From the line below that contains "have e1 : ratThetaLiftCont" to the line that contains "exact e0.trans (congrArg", repeat every line exactly, both ends included, and nothing else.

■ ■ ■

/-- `∂(x) = (x̄′)` (residue of the unit part) when `v(x)` is odd. [cite: Milnor1970, §5 Cor. 5.1 «∂(πu) = (ū)» (p0017 L16–L22)] -/
theorem sndResidue_gen_of_odd {x : Kˣ} (hx : Odd (addVal v x)) :
    sndResidue v hπ (gen K x) = gen (ValResidueField v) (res v hπ x) := by
  rw [← valParity_eq_one_iff v] at hx
  rw [sndResidue, AddMonoidHom.comp_apply, RingHom.toAddMonoidHom_eq_coe, AddMonoidHom.coe_coe, springer_gen, hx,
    coeffHom_single_self]

/-- **`∂(u) = 0`** for a unit `u`. [cite: Milnor1970, §5 Cor. 5.1 «∂(u) = 0» (p0017 L16–L22); «∂_π(u) = 0» (p0018 L11)] -/
theorem sndResidue_gen_of_addVal_eq_zero {u : Kˣ} (hu : addVal v u = 0) : sndResidue v hπ (gen K u) = 0 :=
  sndResidue_gen_of_even v hπ (by rw [hu]; exact Even.zero)

/-- **`∂(πu) = (ū)`** for a unit `u`. [cite: Milnor1970, §5 Cor. 5.1 «∂(πu) = (ū)» (p0017 L16–L22); «∂_π(πu) = (ū)» (p0018 L11)] -/
theorem sndResidue_gen_pi_mul {u : Kˣ} (hu : addVal v u = 0) :
    sndResidue v hπ (gen K (π * u)) = gen (ValResidueField v) (res v hπ u) := by
  rw [sndResidue, AddMonoidHom.comp_apply, RingHom.toAddMonoidHom_eq_coe, AddMonoidHom.coe_coe,
    springer_gen_pi_mul v hπ hu, coeffHom_single_self]

/-- `∂(πu) = (ū)` with `ū` the honest residue class of the unit `u`. [cite: Milnor1970, §5 Cor. 5.1 «∂(πu) = (ū)» (p0017 L16–L22)] -/
theorem sndResidue_gen_pi_mul' {u : Kˣ} (hu : addVal v u = 0) :
    sndResidue v hπ (gen K (π * u)) = gen (ValResidueField v) (residueUnitHom v (unitOfEqOne v u hu)) := by
  rw [sndResidue_gen_pi_mul v hπ hu, res_of_addVal_eq_zero v hπ hu]

/-- `∂(π) = (1) = 1`. [cite: Milnor1970, §5 Cor. 5.1 «∂(πu) = (ū)» (p0017 L16–L22)] -/
theorem sndResidue_gen_pi : sndResidue v hπ (gen K π) = 1 := by
  rw [sndResidue, AddMonoidHom.comp_apply, RingHom.toAddMonoidHom_eq_coe, AddMonoidHom.coe_coe, springer_gen_pi,
    coeffHom_single_self]

/-- `∂(1) = 0`. [cite: Milnor1970, §5 Cor. 5.1 «∂(u) = 0» (p0017 L16–L22)] -/
theorem sndResidue_one : sndResidue v hπ 1 = 0 := by
  rw [← gen_one, sndResidue_gen_of_addVal_eq_zero v hπ (addVal_one v)]
/-
Copyright (c) 2026. All rights reserved.
Released under Apache 2.0 license as described in the file LICENSE.
-/
import Literature.NumberTheory.Weil1964.AdelicDoublingOriginValueInvariance
import HarnessLib

/-!
# The Siegel–Eisenstein section on the big Bruhat cell: `(ω(r_F(p · J · v(σ)))Φ)(0) = ∫ Φ(u) ψ_F(−½ ᵗu σ u) dν(u)`

Topic `NumberTheory/Weil1964`; namespace `Literature.NumberTheory.Weil1964`.  KERNEL MATHEMATICS ONLY (theorems over existing
tree declarations; no `def … : Prop`, no `axiom`, no proof hole).

THE PRINT.  [Weil1965, n° 39 (30) p. 55]: the Eisenstein–Siegel series is `E(Φ) = Σ_{γ ∈ P(k)\G(k)} (r(γ)Φ)(0)`; on the big cell
`P(k) w N(k)` its terms are read off Weil's formulas for the standard representation [Weil1964, Chap. I n° 13 p. 160]: the
Weyl element `w` acts by the Fourier transform and `t(f)`, `f` a character of the second degree, by multiplication, so that
`(r(w t(f))Φ)(0) = (𝓕(f·Φ))(0) = ∫ Φ f` — the «fibre integrals» `∫ Φ(x) ψ(β q(x)) dx` of [Weil1965, n° 2 (3), n° 46–50] whose sum
over `β ∈ k` Poisson summation turns into Weil's measures `Σ_b μ_b(Φ)` ([Weil1965, n° 41 (34)–(35)]).

THE TREE'S SPELLING.  `F` a number field, `T ∈ GL_n(𝔸_F)` (`IsUnit T.det`), the Schrödinger model `𝒮(𝔸_Fⁿ) = piSchwartzBruhat F (Fin n)`
of `Mp_ψ(W_𝔸)ᶜᵒⁿᵗ = adelicMpCont F (Fin n) T` with `ω = adelicMpCont.omega`, Weil's `Θ`-rigid rational section
`r_F = ratThetaLiftCont F T hT : Sp_{2n}(F) →* Mp_ψ(W_𝔸)ᶜᵒⁿᵗ` (★ `AdelicMetaplecticGenerators`) with its EXPLICIT VALUES on the
Siegel generators (★ `coe_ratThetaLiftCont_J`: `r_F(J) = (J_T, (fourierEquiv ν)⁻¹)` for any self-dual Haar measure `ν`,
`ν(Dⁿ) = 1`; ★ `coe_ratThetaLiftCont_low`: `r_F(v(σ)) = (v(T⁻¹σ), chirp(−½σ))`), the Siegel parabolic `P_Y = siegelParabolicPi T`
of `Y = 0 × 𝔸ⁿ` (★ `AdelicSiegelParabolicLift`; `levi a`, `low σ ∈ P_Y`), and ★ `AdelicDoublingOriginValueInvariance`
(`(ω(r_F γ)Φ)(0) = Φ(0)` whenever `ratSp γ ∈ P_Y(𝔸)`).

WHAT IS HERE (all proved):
* §1 `omega_ratThetaLiftCont_J_apply_zero` — `(ω(r_F J)Φ)(0) = ∫ Φ dν` (`Φ̂(−0) = ∫ Φ`);
  `coe_omega_ratThetaLiftCont_low` — `ω(r_F(v(σ)))Φ = ψ_F(−½ ᵗu σ u)·Φ` pointwise (`chirp`);
  **`omega_ratThetaLiftCont_bigCell_apply_zero`** — for `p` with `ratSp p ∈ P_Y(𝔸)` and `σ ∈ Sym_n(F)`:
  `(ω(r_F(p · J · v(σ)))Φ)(0) = ∫ u, ψ_F(−½ ᵗu σ u) Φ(u) ∂ν`.
* §2 the DOUBLING form used by the rank-one Siegel–Eisenstein series of the E-2 child line
  (`Cruxes/H413/Lines/F0_E2SiegelWeilWeilRange.lean`: `eisSection … Ψ q = (ω□(r_F δ) (ω□(r_F q.out⁻¹) Ψ))(0)`):
  **`omega_doublingDeltaLift_omega_ratThetaLiftCont_apply_zero_of_bigCell`** — if `δ x δ⁻¹ = p · J · v(σ)` with
  `ratSp p ∈ P_𝕐(𝔸)` then `(ω□(r_F δ)(ω□(r_F x) Ψ))(0) = ∫ u, ψ_F(−½ ᵗu σ u) (ω□(r_F δ)Ψ)(u) ∂ν` — the big-cell term is the
  «fibre integral» `F*_{Ψ^δ}` of `Ψ^δ := ω□(r_F δ)Ψ` against the rational quadratic form `u ↦ −½ ᵗu σ u`.

Cell `hodgecm-mathlib`, P4 ∕ E-2, row (6) SW2-EIS-UNFOLD piece (B) (B-p02 (g18); F0P4-plan (g3) 01:40:57Z (1)); consumers: piece (C)
(the Bruhat representatives `r β` of `PW\IW` with `δ (r β)⁻¹ δ⁻¹ = p_β · J · v(β • C)`) and, through ★
`Automorphic/SiegelEisensteinReindex`, the identity `eis Ψ = Ψ^δ(0) + Σ_{β ∈ F} F*_{Ψ^δ}(β)` («I-STRUCT-E», F0P2a-p08 (g4) census
2764d66b §4) with the letter `F*_Φ(β) = ∫ x, Φ x * ψ_F (β * h x) ∂ν` of F0P4-p06 (g2)'s Φ*-2.  HC_CM is proved only modulo the printed
citations until rung 0 closes — nothing here bears on it.

## References
* [Weil1965] A. Weil, *Sur la formule de Siegel dans la théorie des groupes classiques*, Acta Math. 113 (1965): n° 39 (30) p. 55,
  n° 41 (34)–(35) pp. 58–59, n° 46 p. 66.
* [Weil1964] A. Weil, *Sur certains groupes d'opérateurs unitaires*, Acta Math. 111 (1964): Chap. I n° 13 p. 160 (`d₀`, `t₀`, and the
  Weyl element acting by `𝓕`), Chap. III n° 40–41 pp. 190–193 (`r_k`).
* [Kudla1996] S. S. Kudla, *Notes on the local theta correspondence* (1996), Chap. I §2 (the operators of `P_Y = MN` and of `w`).
-/

set_option autoImplicit false

noncomputable section

namespace Literature.NumberTheory.Weil1964

open Literature.RepresentationTheory.HeisenbergGroup Literature.RepresentationTheory.HeisenbergGroup.SymplecticMatrix
open Literature.NumberTheory.Automorphic
open NumberField _root_.MeasureTheory
open scoped Matrix

/-! ## §1 The section on the Siegel generators and on the big cell -/

section Generic

variable (F : Type) [Field F] [NumberField F] {n : ℕ}
variable (T : Matrix (Fin n) (Fin n) (AdeleRing (𝓞 F) F)) (hT : IsUnit T.det)

/-- **`ω(r_F v(σ))` is the chirp `ψ_F(−½ ᵗu σ u)`** (★ `coe_ratThetaLiftCont_low`, ★ `coe_toOp_unipPair`), on underlying
functions. [cite: Weil1964, Chap. I n° 13 p. 160] -/
theorem coe_omega_ratThetaLiftCont_low (σ : Matrix (Fin n) (Fin n) F) (hσ : σ.IsSymm) (Φ : piSchwartzBruhat F (Fin n)) :
    ((adelicMpCont.omega F (Fin n) T (ratThetaLiftCont F T hT (low σ hσ)) Φ : piSchwartzBruhat F (Fin n)) :
        (Fin n → AdeleRing (𝓞 F) F) → ℂ) =
      chirp F ((-⅟(2 : AdeleRing (𝓞 F) F)) • ratMatrix F σ) (Φ : (Fin n → AdeleRing (𝓞 F) F) → ℂ) := by
  have hc : ((adelicMpCont.omega F (Fin n) T (ratThetaLiftCont F T hT (low σ hσ)) Φ : piSchwartzBruhat F (Fin n)) :
        (Fin n → AdeleRing (𝓞 F) F) → ℂ) =
      ((MpPsi.toOp (adelicSchrodinger F (Fin n) T) (ratThetaLiftCont F T hT (low σ hσ) : adelicMp F (Fin n) T) Φ :
        piSchwartzBruhat F (Fin n)) : (Fin n → AdeleRing (𝓞 F) F) → ℂ) := rfl
  rw [hc, coe_ratThetaLiftCont_low F T hT σ hσ]
  exact coe_toOp_unipPair F T hT (ratMatrix F σ) _ Φ

variable [MeasurableSpace (AdeleRing (𝓞 F) F)] [BorelSpace (AdeleRing (𝓞 F) F)]
  (ν : Measure (Fin n → AdeleRing (𝓞 F) F)) [ν.IsAddHaarMeasure]

/-- **`(ω(r_F J)Φ)(0) = ∫ Φ dν`**: the Weyl element acts by `Φ ↦ Φ̂(−·)` for the self-dual Haar measure `ν`
(★ `coe_ratThetaLiftCont_J`, ★ `coe_fourierEquiv_symm`), and `Φ̂(0) = ∫ Φ`. [cite: Weil1964, Chap. I n° 13 p. 160] -/
theorem omega_ratThetaLiftCont_J_apply_zero (hν : ν (piFundamentalDomain F (Fin n)) = 1) (Φ : piSchwartzBruhat F (Fin n)) :
    ((adelicMpCont.omega F (Fin n) T (ratThetaLiftCont F T hT (SymplecticGroup.symJ (Fin n) F)) Φ :
        piSchwartzBruhat F (Fin n)) : (Fin n → AdeleRing (𝓞 F) F) → ℂ) 0 =
      ∫ v, (Φ : (Fin n → AdeleRing (𝓞 F) F) → ℂ) v ∂ν := by
  have hc : ((adelicMpCont.omega F (Fin n) T (ratThetaLiftCont F T hT (SymplecticGroup.symJ (Fin n) F)) Φ :
        piSchwartzBruhat F (Fin n)) : (Fin n → AdeleRing (𝓞 F) F) → ℂ) =
      ((MpPsi.toOp (adelicSchrodinger F (Fin n) T)
          (ratThetaLiftCont F T hT (SymplecticGroup.symJ (Fin n) F) : adelicMp F (Fin n) T) Φ : piSchwartzBruhat F (Fin n)) :
        (Fin n → AdeleRing (𝓞 F) F) → ℂ) := rfl
  rw [hc, coe_ratThetaLiftCont_J F T hT ν hν, toOp_weylPair, coe_fourierEquiv_symm hν Φ]
  simp [adelicPiFourier_apply]

/-- **THE SECTION ON THE BIG CELL.**  For `p ∈ Sp_{2n}(F)` with `ratSp p ∈ P_Y(𝔸)`, the Weyl element `J` and a rational symmetric
`σ`: `(ω(r_F(p · J · v(σ)))Φ)(0) = ∫ u, ψ_F(−½ ᵗu σ u) Φ(u) ∂ν` for the self-dual `ν` — `r_F` is a homomorphism, `P_Y` fixes
the origin value (★ `omega_ratThetaLiftCont_apply_zero_of_mem_siegelParabolicPi`), `J` integrates and `v(σ)` chirps.  This is
the term of the Eisenstein–Siegel series on the cell `P w N` («`(r(w t(f))Φ)(0) = ∫ Φ f`»).
[cite: Weil1965, n° 39 (30) p. 55] [cite: Weil1964, Chap. I n° 13 p. 160] -/
theorem omega_ratThetaLiftCont_bigCell_apply_zero (hν : ν (piFundamentalDomain F (Fin n)) = 1)
    (p : Matrix.symplecticGroup (Fin n) F)
    (hp : ratSp F T hT p ∈ siegelParabolicPi T) (σ : Matrix (Fin n) (Fin n) F) (hσ : σ.IsSymm)
    (Φ : piSchwartzBruhat F (Fin n)) :
    ((adelicMpCont.omega F (Fin n) T (ratThetaLiftCont F T hT (p * SymplecticGroup.symJ (Fin n) F * low σ hσ)) Φ :
        piSchwartzBruhat F (Fin n)) : (Fin n → AdeleRing (𝓞 F) F) → ℂ) 0 =
      ∫ v, chirp F ((-⅟(2 : AdeleRing (𝓞 F) F)) • ratMatrix F σ) (Φ : (Fin n → AdeleRing (𝓞 F) F) → ℂ) v ∂ν := by
  -- `ω(r_F(p J v)) Φ = ω(r_F p) (ω(r_F J) (ω(r_F v) Φ))`
  have e1 : adelicMpCont.omega F (Fin n) T (ratThetaLiftCont F T hT (p * SymplecticGroup.symJ (Fin n) F * low σ hσ)) Φ =
      adelicMpCont.omega F (Fin n) T (ratThetaLiftCont F T hT p)
        (adelicMpCont.omega F (Fin n) T (ratThetaLiftCont F T hT (SymplecticGroup.symJ (Fin n) F))
          (adelicMpCont.omega F (Fin n) T (ratThetaLiftCont F T hT (low σ hσ)) Φ)) := by
    simp only [map_mul, Module.End.mul_apply]
  rw [e1, omega_ratThetaLiftCont_apply_zero_of_mem_siegelParabolicPi F T hT p hp,
    omega_ratThetaLiftCont_J_apply_zero F T hT ν hν, coe_omega_ratThetaLiftCont_low F T hT σ hσ Φ]

/-- The same with the chirp unfolded: `… = ∫ v, ψ_F((v ᵥ* (−½σ)) ⬝ᵥ v) · Φ v ∂ν`. [cite: Weil1965, n° 39 (30) p. 55]
[cite: Weil1964, Chap. I n° 13 p. 160] -/
theorem omega_ratThetaLiftCont_bigCell_apply_zero' (hν : ν (piFundamentalDomain F (Fin n)) = 1)
    (p : Matrix.symplecticGroup (Fin n) F)
    (hp : ratSp F T hT p ∈ siegelParabolicPi T) (σ : Matrix (Fin n) (Fin n) F) (hσ : σ.IsSymm)
    (Φ : piSchwartzBruhat F (Fin n)) :
    ((adelicMpCont.omega F (Fin n) T (ratThetaLiftCont F T hT (p * SymplecticGroup.symJ (Fin n) F * low σ hσ)) Φ :
        piSchwartzBruhat F (Fin n)) : (Fin n → AdeleRing (𝓞 F) F) → ℂ) 0 =
      ∫ v, (adeleAddChar F ((v ᵥ* ((-⅟(2 : AdeleRing (𝓞 F) F)) • ratMatrix F σ)) ⬝ᵥ v) : ℂ) *
        (Φ : (Fin n → AdeleRing (𝓞 F) F) → ℂ) v ∂ν := by
  rw [omega_ratThetaLiftCont_bigCell_apply_zero F T hT ν hν p hp σ hσ Φ]
  rfl

end Generic

/-! ## §2 The doubling form: the big-cell terms of the rank-one Siegel–Eisenstein series are fibre integrals of `Ψ^δ` -/

section Doubling

variable (F : Type) [Field F] [NumberField F] {n : ℕ}
variable (T : Matrix (Fin n) (Fin n) (AdeleRing (𝓞 F) F)) (hT : IsUnit T.det)
variable [MeasurableSpace (AdeleRing (𝓞 F) F)] [BorelSpace (AdeleRing (𝓞 F) F)]
  (ν : Measure (Fin (n + n) → AdeleRing (𝓞 F) F)) [ν.IsAddHaarMeasure]

/-- **THE BIG-CELL TERM OF THE DOUBLED SIEGEL–EISENSTEIN SERIES IS A FIBRE INTEGRAL OF `Ψ^δ`.**  For rational doubled symplectic
matrices `x`, `p` and a rational symmetric `σ` with `δ x δ⁻¹ = p · J · v(σ)` (`δ = doublingDeltaRat`) and `ratSp p ∈ P_𝕐(𝔸)`:
`(ω□(r_F δ) (ω□(r_F x) Ψ))(0) = ∫ u, ψ_F(−½ ᵗu σ u) · (ω□(r_F δ)Ψ)(u) ∂ν` for the self-dual Haar measure `ν` of `𝔸_F^{n+n}` —
since `r_F(δ) r_F(x) = r_F(δ x δ⁻¹) r_F(δ)` and §1 applies to `δ x δ⁻¹`.  With `x := (n(b) w)⁻¹` running over the big Bruhat cell of
the rank-one doubled unitary group this is the term `F*_{Ψ^δ}(β)` of «`E(Ψ) = Ψ^δ(0) + Σ_β F*_{Ψ^δ}(β)`».
[cite: Weil1965, n° 39 (30) p. 55] [cite: Weil1965, n° 46 p. 66] [cite: Weil1964, Chap. I n° 13 p. 160] -/
theorem omega_doublingDeltaLift_omega_ratThetaLiftCont_apply_zero_of_bigCell (hν : ν (piFundamentalDomain F (Fin (n + n))) = 1)
    (x p : Matrix.symplecticGroup (Fin (n + n)) F)
    (σ : Matrix (Fin (n + n)) (Fin (n + n)) F) (hσ : σ.IsSymm)
    (hp : ratSp F (doubledGramFin F T) (isUnit_det_doubledGramFin F T hT) p ∈ siegelParabolicPi (doubledGramFin F T))
    (hx : doublingDeltaRat F * x * (doublingDeltaRat F)⁻¹ = p * SymplecticGroup.symJ (Fin (n + n)) F * low σ hσ)
    (Ψ : piSchwartzBruhat F (Fin (n + n))) :
    ((adelicMpCont.omega F (Fin (n + n)) (doubledGramFin F T) (doublingDeltaLift F T hT)
          (adelicMpCont.omega F (Fin (n + n)) (doubledGramFin F T)
            (ratThetaLiftCont F (doubledGramFin F T) (isUnit_det_doubledGramFin F T hT) x) Ψ) :
          piSchwartzBruhat F (Fin (n + n))) : (Fin (n + n) → AdeleRing (𝓞 F) F) → ℂ) 0 =
      ∫ v, chirp F ((-⅟(2 : AdeleRing (𝓞 F) F)) • ratMatrix F σ)
        ((adelicMpCont.omega F (Fin (n + n)) (doubledGramFin F T) (doublingDeltaLift F T hT) Ψ :
            piSchwartzBruhat F (Fin (n + n))) : (Fin (n + n) → AdeleRing (𝓞 F) F) → ℂ) v ∂ν := by
  unfold doublingDeltaLift
  -- in the metaplectic group: `r_F(δ) r_F(x) = r_F(δxδ⁻¹) r_F(δ) = r_F(p J v(σ)) r_F(δ)`
  have e1 : ratThetaLiftCont F (doubledGramFin F T) (isUnit_det_doubledGramFin F T hT) (doublingDeltaRat F) *
        ratThetaLiftCont F (doubledGramFin F T) (isUnit_det_doubledGramFin F T hT) x =
      ratThetaLiftCont F (doubledGramFin F T) (isUnit_det_doubledGramFin F T hT)
          (p * SymplecticGroup.symJ (Fin (n + n)) F * low σ hσ) *
        ratThetaLiftCont F (doubledGramFin F T) (isUnit_det_doubledGramFin F T hT) (doublingDeltaRat F) := by
    have e0 : ratThetaLiftCont F (doubledGramFin F T) (isUnit_det_doubledGramFin F T hT) (doublingDeltaRat F) *
          ratThetaLiftCont F (doubledGramFin F T) (isUnit_det_doubledGramFin F T hT) x =
        ratThetaLiftCont F (doubledGramFin F T) (isUnit_det_doubledGramFin F T hT)
            (doublingDeltaRat F * x * (doublingDeltaRat F)⁻¹) *
          ratThetaLiftCont F (doubledGramFin F T) (isUnit_det_doubledGramFin F T hT) (doublingDeltaRat F) := by
      simp only [map_mul, map_inv, inv_mul_cancel_right]
    exact e0.trans (congrArg (fun y => ratThetaLiftCont F (doubledGramFin F T) (isUnit_det_doubledGramFin F T hT) y *
      ratThetaLiftCont F (doubledGramFin F T) (isUnit_det_doubledGramFin F T hT) (doublingDeltaRat F)) hx)
  -- on vectors
  have e2 : ∀ Ψ' : piSchwartzBruhat F (Fin (n + n)),
      adelicMpCont.omega F (Fin (n + n)) (doubledGramFin F T)
          (ratThetaLiftCont F (doubledGramFin F T) (isUnit_det_doubledGramFin F T hT) (doublingDeltaRat F))
          (adelicMpCont.omega F (Fin (n + n)) (doubledGramFin F T)
            (ratThetaLiftCont F (doubledGramFin F T) (isUnit_det_doubledGramFin F T hT) x) Ψ') =
        adelicMpCont.omega F (Fin (n + n)) (doubledGramFin F T)
          (ratThetaLiftCont F (doubledGramFin F T) (isUnit_det_doubledGramFin F T hT)
            (p * SymplecticGroup.symJ (Fin (n + n)) F * low σ hσ))
          (adelicMpCont.omega F (Fin (n + n)) (doubledGramFin F T)
            (ratThetaLiftCont F (doubledGramFin F T) (isUnit_det_doubledGramFin F T hT) (doublingDeltaRat F)) Ψ') :=
    fun Ψ' =>
    ((LinearMap.congr_fun (map_mul (adelicMpCont.omega F (Fin (n + n)) (doubledGramFin F T)) _ _) Ψ').symm.trans
      ((congrArg (fun m => adelicMpCont.omega F (Fin (n + n)) (doubledGramFin F T) m Ψ') e1).trans
        (LinearMap.congr_fun (map_mul (adelicMpCont.omega F (Fin (n + n)) (doubledGramFin F T)) _ _) Ψ')))
  exact (congrArg (fun Φ' : piSchwartzBruhat F (Fin (n + n)) => (Φ' : (Fin (n + n) → AdeleRing (𝓞 F) F) → ℂ) 0)
      (e2 Ψ)).trans
    (omega_ratThetaLiftCont_bigCell_apply_zero F (doubledGramFin F T) (isUnit_det_doubledGramFin F T hT) ν hν p hp σ hσ
      (adelicMpCont.omega F (Fin (n + n)) (doubledGramFin F T)
        (ratThetaLiftCont F (doubledGramFin F T) (isUnit_det_doubledGramFin F T hT) (doublingDeltaRat F)) Ψ))

end Doubling

end Literature.NumberTheory.Weil1964

end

■ ■ ■

WRITTEN SOLUTION>
  have e1 : ratThetaLiftCont F (doubledGramFin F T) (isUnit_det_doubledGramFin F T hT) (doublingDeltaRat F) *
        ratThetaLiftCont F (doubledGramFin F T) (isUnit_det_doubledGramFin F T hT) x =
      ratThetaLiftCont F (doubledGramFin F T) (isUnit_det_doubledGramFin F T hT)
          (p * SymplecticGroup.symJ (Fin (n + n)) F * low σ hσ) *
        ratThetaLiftCont F (doubledGramFin F T) (isUnit_det_doubledGramFin F T hT) (doublingDeltaRat F) := by
    have e0 : ratThetaLiftCont F (doubledGramFin F T) (isUnit_det_doubledGramFin F T hT) (doublingDeltaRat F) *
          ratThetaLiftCont F (doubledGramFin F T) (isUnit_det_doubledGramFin F T hT) x =
        ratThetaLiftCont F (doubledGramFin F T) (isUnit_det_doubledGramFin F T hT)
            (doublingDeltaRat F * x * (doublingDeltaRat F)⁻¹) *
          ratThetaLiftCont F (doubledGramFin F T) (isUnit_det_doubledGramFin F T hT) (doublingDeltaRat F) := by
      simp only [map_mul, map_inv, inv_mul_cancel_right]
    exact e0.trans (congrArg (fun y => ratThetaLiftCont F (doubledGramFin F T) (isUnit_det_doubledGramFin F T hT) y *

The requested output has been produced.